Each line of the data holding "probabilities" should be found and copied.

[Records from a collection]
◆ ◆ ◆ ◆

import Summits.CriticalPhenomena.PercolationContinuityZ3.Theorems.PercNearOneGluingNoHeavyLowerTailMajorityGluingHubOnly
import Summits.CriticalPhenomena.PercolationContinuityZ3.Theorems.PercNearOneGluingNoHeavyLowerTailMajorityGluingSixAbstract
import Summits.CriticalPhenomena.PercolationContinuityZ3.Theorems.PercNearOneGluingAdditiveGluingKnThm2GoodEvents
import Literature.Probability.Percolation.BergKahnLogSupermodular
import HarnessLib

/-!
# Majority gluing at `|A| = 6`: loss `(499/243)·max` from van den Berg–Kahn log-supermodularity
# (lane prim-rate, constants-miner 1, row M1-V6; improves the tree's `7/3` for `|A| = 6`)

Support file for the closed crux `NoHeavyLowerTail` (stmt-CriticalPhenomena-4575), continuing
`PercNearOneGluingNoHeavyLowerTailMajorityGluingHubOnly.lean` (hub-only reduction `HubOnly.majorityGluing_of_hubOnly`) and
`PercNearOneGluingNoHeavyLowerTailMajorityGluing.lean` (loss `(1 + (|A|−2)/⌈|A|/2⌉)·max`, i.e. `7/3·max` at `|A| = 6`).

THE INPUT.  van den Berg–Kahn (2001), Theorem 1.2 with `A = B = ∅` — in the tree as `BergKahn.bergKahn_avoidance`: the avoidance
probabilities `f(X) = P(a₀ ↛ X)` of bond percolation are log-supermodular, `f(X) f(Y) ≤ f(X ∩ Y) f(X ∪ Y)`.
THE ABSTRACT STEP (`threeOfFour_abstract`, `threeOfFour_sym`).  For four relays with `f({b}) ≤ δ`, log-supermodularity alone gives
`P(at least 3 of the 4 are cut from a₀) = Σ_{|S|=3} f(S) − 3 f(B) ≤ (256/243)·δ` (`threeOfFour_cut`); the constant `256/243` is the exact value
of the abstract optimisation (attained by the log-modular law 'trigger w.p. `9δ/8`, then independent cuts w.p. `8/9`'), so `1·δ` — the miner's
conjectured percolation Erdős–Ko–Rado bound (row M1-E1) — needs more than log-supermodularity.
THE CONSEQUENCE (`majorityGluing_vdBK_card_six`).  For `|A| = 6` every hub event satisfies `μ(H_a) ≤ max + μ(≥ 3 of 4 others cut) ≤ (499/243)·max`,
hence majority gluing `μ(o ↔ a₀ ∧ 2N > 6) ≥ μ(o ↔ A) − (499/243)·max_{a∈A} μ(a ↮ a₀)` for every observer and weight function
(`499/243 ≈ 2.0535 < 7/3`; conjecture: `2`).  No definitions, no named facts, no sorries.
[cite: VandenbergKahn2001, Thm 1.2 (p. 123)] [cite: KozmaNitzan2024, Conj. 1 (p. 3), Conj. 4 (p. 32)]
-/

noncomputable section

namespace Summit.CriticalPhenomena.PercolationContinuityZ3.Theorems

open MeasureTheory Set
open Literature.Probability.LatticeModels (prodBernoulli)
open Literature.Probability.Percolation
open scoped Classical

namespace HubOnly

variable {n : ℕ}

/-! ### The percolation three-of-four bound from log-supermodularity -/

/-- Avoidance probabilities are antitone in the avoided set. [folklore] -/
theorem avoid_real_anti (w : Sym2 (Fin n) → unitInterval) (a₀ : Fin n) {X Y : Set (Fin n)} (h : X ⊆ Y) :
    (prodBernoulli w).real {ω : BondConfig (Fin n) | ∀ x ∈ Y, ω ∉ openConn a₀ x} ≤
      (prodBernoulli w).real {ω : BondConfig (Fin n) | ∀ x ∈ X, ω ∉ openConn a₀ x} :=
  measureReal_mono (fun _ hω x hx => hω x (h hx))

◆ ◆ ◆ ◆

> **EXERCISE OUTPUT**:
probabilities `f(X) = P(a₀ ↛ X)` of bond percolation are log-supermodular, `f(X) f(Y) ≤ f(X ∩ Y) f(X ∪ Y)`.
/-- Avoidance probabilities are antitone in the avoided set. [folklore] -/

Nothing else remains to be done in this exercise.